━━ Data ━━

import Summits.CriticalPhenomena.PercolationContinuityZ3.Theorems.Transplant.PlanarSkeletonBoxProd
import Summits.CriticalPhenomena.PercolationContinuityZ3.Theorems.Transplant.BoxProdSlabQuotient
import Summits.CriticalPhenomena.PercolationContinuityZ3.Theorems.Transplant.HeisenbergZCylSubcritical
import HarnessLib

/-!
# Benjamini–Schramm's Conjecture 4 for EVERY `X □ (H₃(ℤ) × ℤ)` from the lane's general node alone
# (`X` infinite or finite, connected, locally finite, quasi-transitive; no residue)

builds on p205010 (kernel theorem, internal audit signed; external expert review pending) — nothing in this file uses p205010.
Lane `prim-bschramm`, seat `prim-bschramm-p4` (gen 3; class map, memo `P4-GENERAL.md` §11), helper file
(`--supports stmt-CriticalPhenomena-4575`).  Conditional on the GENERAL planar-skeleton node (`SamePWitnessOfSkeleton`, or its drop
form `SamePDropOfSkeleton`) — NOT on the product node `ThetaDropBoxProdZ2` of design (D) (two-nodes guard, VERDICTS V63); the node is
not claimed.

For every connected, locally finite, quasi-transitive `X` the Cartesian product `X □ Cay(H₃(ℤ) × ℤ)` satisfies
`θ_v(p_c) = 0` at every vertex, GIVEN THE NODE:
* `X` of exponential growth: Hutchcroft's theorem on the product (`theta_boxProd_criticalProb_eq_zero_of_expGrowth`, no node needed);
* `X` of subexponential growth: the product is amenable (`isGraphAmenable_boxProd_of_polyGrowth` with `|B_{H₃×ℤ}(n)| ≤ (2n+1)⁵`), so
  the infinite cluster is unique (Burton–Keane); the product skeleton `boxProdHZSkeleton = hzSkeleton.boxProdLeft X` (φ = `(a,b)` of
  the second factor) has cylinders `X × hzCyl ℓ` (`boxProdHZSkeleton_cyl`), which are strictly subcritical at `p_c(X □ (H₃×ℤ))` by the
  slab–quotient criterion on the product (`BoxProdSlabQuotient.lean`) fed with the `a`-slab data of `HeisenbergZSlabA.lean`
  (`boxProdHZ_cylSubcritical`) — so `continuity_of_skeleton_amenable` / `continuity_of_skeleton_drop_amenable` apply.
Results: `bsConj4_boxProdHeisenbergZ_of_skeletonNode`, `bsConj4_boxProdHeisenbergZ_of_dropNode`.  Examples covered: `H₃(ℤ) × H₃(ℤ) × ℤ`,
`ℤ^k × H₃(ℤ) × ℤ`, `G × H₃(ℤ) × ℤ` for `G` of intermediate growth — all 'node only'.
[cite: BenjaminiSchramm1996, Conj. 4 and §2] [cite: MartineauSevero2019, Cor. 2.2] [cite: Hutchcroft2016, Thm. 1] [cite: LyonsPeres2016, §6.1, Thm. 7.6]
[cite: KozmaNitzan2024, §1 p. 2 (approach 1)]
-/

noncomputable section

namespace Summit.CriticalPhenomena.PercolationContinuityZ3.Theorems.Transplant

open MeasureTheory Literature.Probability.Percolation Literature.Probability.LatticeModels
open Literature.Barriers.CriticalPhenomena (IsQuasiTransitive IsGraphAmenable HasExponentialGrowth countable_of_connected_of_locallyFinite)
open HeisenbergZ

variable {W : Type}

/-! ## §1 The product skeleton and its cylinders -/

/-- **The planar skeleton of `X □ (H₃(ℤ) × ℤ)`**: `φ = (a,b)` of the second factor. [cite: KozmaNitzan2024, §4 p. 15] -/
def boxProdHZSkeleton (X : SimpleGraph W) (hq : IsQuasiTransitive X) : PlanarSkeleton (X □ heisenbergZGraph) :=
  hzSkeleton.boxProdLeft X hq

/-- Its base vertices are the `(v, 1)`, `v` in the quasi-transitivity witness of `X`. [folklore] -/
theorem snd_eq_zero_of_mem_boxProdHZSkeleton_types (X : SimpleGraph W) (hq : IsQuasiTransitive X) {t : W × HZ}
    (ht : t ∈ (boxProdHZSkeleton X hq).types) : t.2 = 0 := by
  have h := ((PlanarSkeleton.mem_types_boxProdLeft X hq hzSkeleton t).1 ht).2
  simpa [hzSkeleton] using h

/-- **Its cylinders at `(x, 1)` are `X × hzCyl ℓ`** (thick: all of `X` times the central coset direction `⟨C,T⟩`). [folklore] -/
theorem boxProdHZSkeleton_cyl (X : SimpleGraph W) (hq : IsQuasiTransitive X) (x : W) (ℓ : ℕ) :
    (boxProdHZSkeleton X hq).cyl (x, (0 : HZ)) ℓ = (Set.univ : Set W) ×ˢ hzCyl ℓ := by
  rw [boxProdHZSkeleton, PlanarSkeleton.cyl_boxProdLeft, ← hzSkeleton_cyl ℓ]

/-! ## §2 Input Φ2 of the product skeleton at `p_c`: the slab–quotient criterion on the product -/

/-- The family of slab shifts of the `a`-slab (left translations by `{a = 0}`). [folklore] -/
def hzSlabShifts (L : ℕ) : Set (hzSlabAGraph L ≃g hzSlabAGraph L) :=
  Set.range fun bct : ℤ × ℤ × ℤ => hzSlabShift L bct.1 bct.2.1 bct.2.2

/-- **The cylinders `X × hzCyl ℓ` of `X □ (H₃(ℤ) × ℤ)` do not percolate at `p_c(X □ (H₃(ℤ) × ℤ))`** (`X` connected, locally finite,
quasi-transitive): the slab–quotient criterion on the product with the `a`-slab `{|a| ≤ ℓ+1}`, `Γ = ⟨B^{2ℓ+2}⟩`.
[cite: MartineauSevero2019, Cor. 2.2] -/
theorem boxProdHZ_cylSubcritical (X : SimpleGraph W) [X.LocallyFinite] (hc : X.Connected) (hq : IsQuasiTransitive X) (x : W) (ℓ : ℕ) :
    theta ((X □ heisenbergZGraph).induce ((Set.univ : Set W) ×ˢ hzCyl ℓ))
      ⟨(x, (0 : HZ)), Set.mk_mem_prod (Set.mem_univ x) (zero_mem_hzCyl ℓ)⟩ (criticalProbIOf (X □ heisenbergZGraph) (x, (0 : HZ))) = 0 := by
  classical
  have hL : 1 ≤ ℓ + 1 := Nat.le_add_left 1 ℓ
  have hN : 2 * ℓ + 1 < 2 * ℓ + 2 := Nat.lt_succ_self _
  have hN' : 2 * ℓ < 2 * ℓ + 2 := by omega
  have hN0 : 2 * ℓ + 2 ≠ 0 := Nat.succ_ne_zero _
  refine theta_boxProd_induce_cyl_criticalProb_eq_zero X heisenbergZGraph (Γ := BShift (2 * ℓ + 2)) (S := hzSlabA (ℓ + 1))
    hc hq (hzCyl_subset_hzSlabA (Nat.le_succ ℓ)) (bShift_isActionByAut (2 * ℓ + 2) (ℓ + 1)) (bShift_free hN0)
    (hzSlabAGraph_connected hL) (hzSlabAGraph_quasiTransitive (ℓ + 1)) ((hzSlabAReps (ℓ + 1)).subtype (· ∈ hzSlabA (ℓ + 1)))
    (hzSlabShifts (ℓ + 1)) ?_ ?_ (hzSlabAOrigin (ℓ + 1)) (criticalProb_hzSlabA_lt_one (ℓ + 1))
    (fun _ _ hy hgy => eq_one_of_smul_mem_hzCyl hN' hy hgy) (fun _ _ _ hy hz h => eq_one_of_adj_smul_hzCyl hN hy hz h) x
    (zero_mem_hzCyl ℓ)
  · rintro τ ⟨⟨b, c, t⟩, rfl⟩ g y
    exact hzSlabShift_smul b c t g y
  · intro y
    exact ⟨hzSlabShift (ℓ + 1) (-(y : HZ) 1) (-(y : HZ) 2) (-(y : HZ) 3), ⟨(-(y : HZ) 1, -(y : HZ) 2, -(y : HZ) 3), rfl⟩,
      Finset.mem_subtype.2 (hzSlabShift_mem_reps (ℓ + 1) y)⟩

/-- … packaged as input Φ2 of the product skeleton at `p_c` (at any base vertex). [cite: MartineauSevero2019, Cor. 2.2] -/
theorem boxProdHZSkeleton_cylSubcritical (X : SimpleGraph W) [X.LocallyFinite] (hc : X.Connected) (hq : IsQuasiTransitive X)
    (v : W × HZ) : (boxProdHZSkeleton X hq).CylSubcritical (criticalProbIOf (X □ heisenbergZGraph) v) := by
  haveI : Countable W := countable_of_connected_of_locallyFinite X hc v.1
  have hconn : (X □ heisenbergZGraph).Connected := hc.boxProd heisenbergZGraph_connected
  intro t' ht' ℓ
  obtain ⟨x', y'⟩ := t'
  have hy' : y' = 0 := snd_eq_zero_of_mem_boxProdHZSkeleton_types X hq ht'
  subst hy'
  rw [theta_induce_congr (X □ heisenbergZGraph) (boxProdHZSkeleton_cyl X hq x' ℓ)]
  have hpc : criticalProbIOf (X □ heisenbergZGraph) v = criticalProbIOf (X □ heisenbergZGraph) (x', (0 : HZ)) :=
    Subtype.ext (criticalProb_eq_of_reachable _ (hconn.preconnected _ _))
  rw [hpc]
  exact boxProdHZ_cylSubcritical X hc hq x' ℓ

/-! ## §3 Conjecture 4 for `X □ (H₃(ℤ) × ℤ)` from the node -/

/-- **`θ_{X □ (H₃(ℤ)×ℤ)}(v, p_c) = 0` at every vertex, from the general WITNESS node** (`X` connected, locally finite, quasi-transitive):
growth dichotomy — Hutchcroft for exponential growth; amenable + Burton–Keane + product skeleton + Φ2 by §2 otherwise.  Conditional on
`SamePWitnessOfSkeleton` only. [cite: BenjaminiSchramm1996, Conj. 4] [cite: Hutchcroft2016, Thm. 1] [cite: KozmaNitzan2024, §1 p. 2 (approach 1)] -/
theorem bsConj4_boxProdHeisenbergZ_of_skeletonNode (hW : SamePWitnessOfSkeleton) (X : SimpleGraph W) [X.LocallyFinite]
    (hc : X.Connected) (hq : IsQuasiTransitive X) (v : W × HZ) :
    theta (X □ heisenbergZGraph) v (criticalProbIOf (X □ heisenbergZGraph) v) = 0 := by
  classical
  by_cases hg : HasExponentialGrowth X
  · exact theta_boxProd_criticalProb_eq_zero_of_expGrowth X heisenbergZGraph hc heisenbergZGraph_connected hq
      heisenbergZGraph_quasiTransitive hg v
  · have hconn : (X □ heisenbergZGraph).Connected := hc.boxProd heisenbergZGraph_connected
    haveI : Countable W := countable_of_connected_of_locallyFinite X hc v.1
    have ha : IsGraphAmenable (X □ heisenbergZGraph) :=
      isGraphAmenable_boxProd_of_polyGrowth X heisenbergZGraph hq heisenbergZGraph_quasiTransitive 5 ballVolume_heisenbergZ_le hg
    obtain ⟨t, ht, -⟩ := (boxProdHZSkeleton X hq).frame v
    have h0 : theta (X □ heisenbergZGraph) t (criticalProbIOf (X □ heisenbergZGraph) t) = 0 :=
      continuity_of_skeleton_amenable hW (X □ heisenbergZGraph) (boxProdHZSkeleton X hq) hconn
        (isQuasiTransitive_boxProd hq heisenbergZGraph_quasiTransitive) ha t ht (boxProdHZSkeleton_cylSubcritical X hc hq t)
    exact theta_criticalProbIOf_eq_zero_of_reachable (X □ heisenbergZGraph) (hconn.preconnected _ _) h0

/-- **… and from the general DROP node** (design (D)).  Conditional on `SamePDropOfSkeleton` only.
[cite: BenjaminiSchramm1996, Conj. 4] [cite: KozmaNitzan2024, §1 p. 2 (approach 1)] -/
theorem bsConj4_boxProdHeisenbergZ_of_dropNode (hD : SamePDropOfSkeleton) (X : SimpleGraph W) [X.LocallyFinite]
    (hc : X.Connected) (hq : IsQuasiTransitive X) (v : W × HZ) :
    theta (X □ heisenbergZGraph) v (criticalProbIOf (X □ heisenbergZGraph) v) = 0 := by
  classical
  by_cases hg : HasExponentialGrowth X
  · exact theta_boxProd_criticalProb_eq_zero_of_expGrowth X heisenbergZGraph hc heisenbergZGraph_connected hq
      heisenbergZGraph_quasiTransitive hg v
  · have hconn : (X □ heisenbergZGraph).Connected := hc.boxProd heisenbergZGraph_connected
    haveI : Countable W := countable_of_connected_of_locallyFinite X hc v.1
    have ha : IsGraphAmenable (X □ heisenbergZGraph) :=
      isGraphAmenable_boxProd_of_polyGrowth X heisenbergZGraph hq heisenbergZGraph_quasiTransitive 5 ballVolume_heisenbergZ_le hg
    obtain ⟨t, ht, -⟩ := (boxProdHZSkeleton X hq).frame v
    have h0 : theta (X □ heisenbergZGraph) t (criticalProbIOf (X □ heisenbergZGraph) t) = 0 :=
      continuity_of_skeleton_drop_amenable hD (X □ heisenbergZGraph) (boxProdHZSkeleton X hq) hconn
        (isQuasiTransitive_boxProd hq heisenbergZGraph_quasiTransitive) ha t ht (boxProdHZSkeleton_cylSubcritical X hc hq t)
    exact theta_criticalProbIOf_eq_zero_of_reachable (X □ heisenbergZGraph) (hconn.preconnected _ _) h0

/-- **All hypotheses of Benjamini–Schramm's Conjecture 4 hold for `X □ (H₃(ℤ) × ℤ)`** (connected, quasi-transitive, `p_c < 1`), so the
conjecture itself also gives the conclusion — recorded to make the class-map entry checkable against `BenjaminiSchramm1996_conj4`.
[cite: BenjaminiSchramm1996, Conj. 4 and §2] -/
theorem boxProdHeisenbergZ_conj4_hypotheses (X : SimpleGraph W) [X.LocallyFinite] (hc : X.Connected) (hq : IsQuasiTransitive X) (x : W) :
    (X □ heisenbergZGraph).Connected ∧ IsQuasiTransitive (X □ heisenbergZGraph) ∧
      criticalProb (X □ heisenbergZGraph) (x, (0 : HZ)) < 1 := by
  haveI : Countable W := countable_of_connected_of_locallyFinite X hc x
  exact ⟨hc.boxProd heisenbergZGraph_connected, isQuasiTransitive_boxProd hq heisenbergZGraph_quasiTransitive,
    (criticalProb_boxProd_le_right X heisenbergZGraph x 0).trans_lt criticalProb_heisenbergZ_lt_one⟩

end Summit.CriticalPhenomena.PercolationContinuityZ3.Theorems.Transplant

end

━━━

What is needed is every line from the start of the entries through the line containing "no node needed);", returned word for word and nothing else.

- **Solution to this task**
import Summits.CriticalPhenomena.PercolationContinuityZ3.Theorems.Transplant.PlanarSkeletonBoxProd
import Summits.CriticalPhenomena.PercolationContinuityZ3.Theorems.Transplant.BoxProdSlabQuotient
import Summits.CriticalPhenomena.PercolationContinuityZ3.Theorems.Transplant.HeisenbergZCylSubcritical
import HarnessLib

/-!
# Benjamini–Schramm's Conjecture 4 for EVERY `X □ (H₃(ℤ) × ℤ)` from the lane's general node alone
# (`X` infinite or finite, connected, locally finite, quasi-transitive; no residue)

builds on p205010 (kernel theorem, internal audit signed; external expert review pending) — nothing in this file uses p205010.
Lane `prim-bschramm`, seat `prim-bschramm-p4` (gen 3; class map, memo `P4-GENERAL.md` §11), helper file
(`--supports stmt-CriticalPhenomena-4575`).  Conditional on the GENERAL planar-skeleton node (`SamePWitnessOfSkeleton`, or its drop
form `SamePDropOfSkeleton`) — NOT on the product node `ThetaDropBoxProdZ2` of design (D) (two-nodes guard, VERDICTS V63); the node is
not claimed.

For every connected, locally finite, quasi-transitive `X` the Cartesian product `X □ Cay(H₃(ℤ) × ℤ)` satisfies
`θ_v(p_c) = 0` at every vertex, GIVEN THE NODE:
* `X` of exponential growth: Hutchcroft's theorem on the product (`theta_boxProd_criticalProb_eq_zero_of_expGrowth`, no node needed);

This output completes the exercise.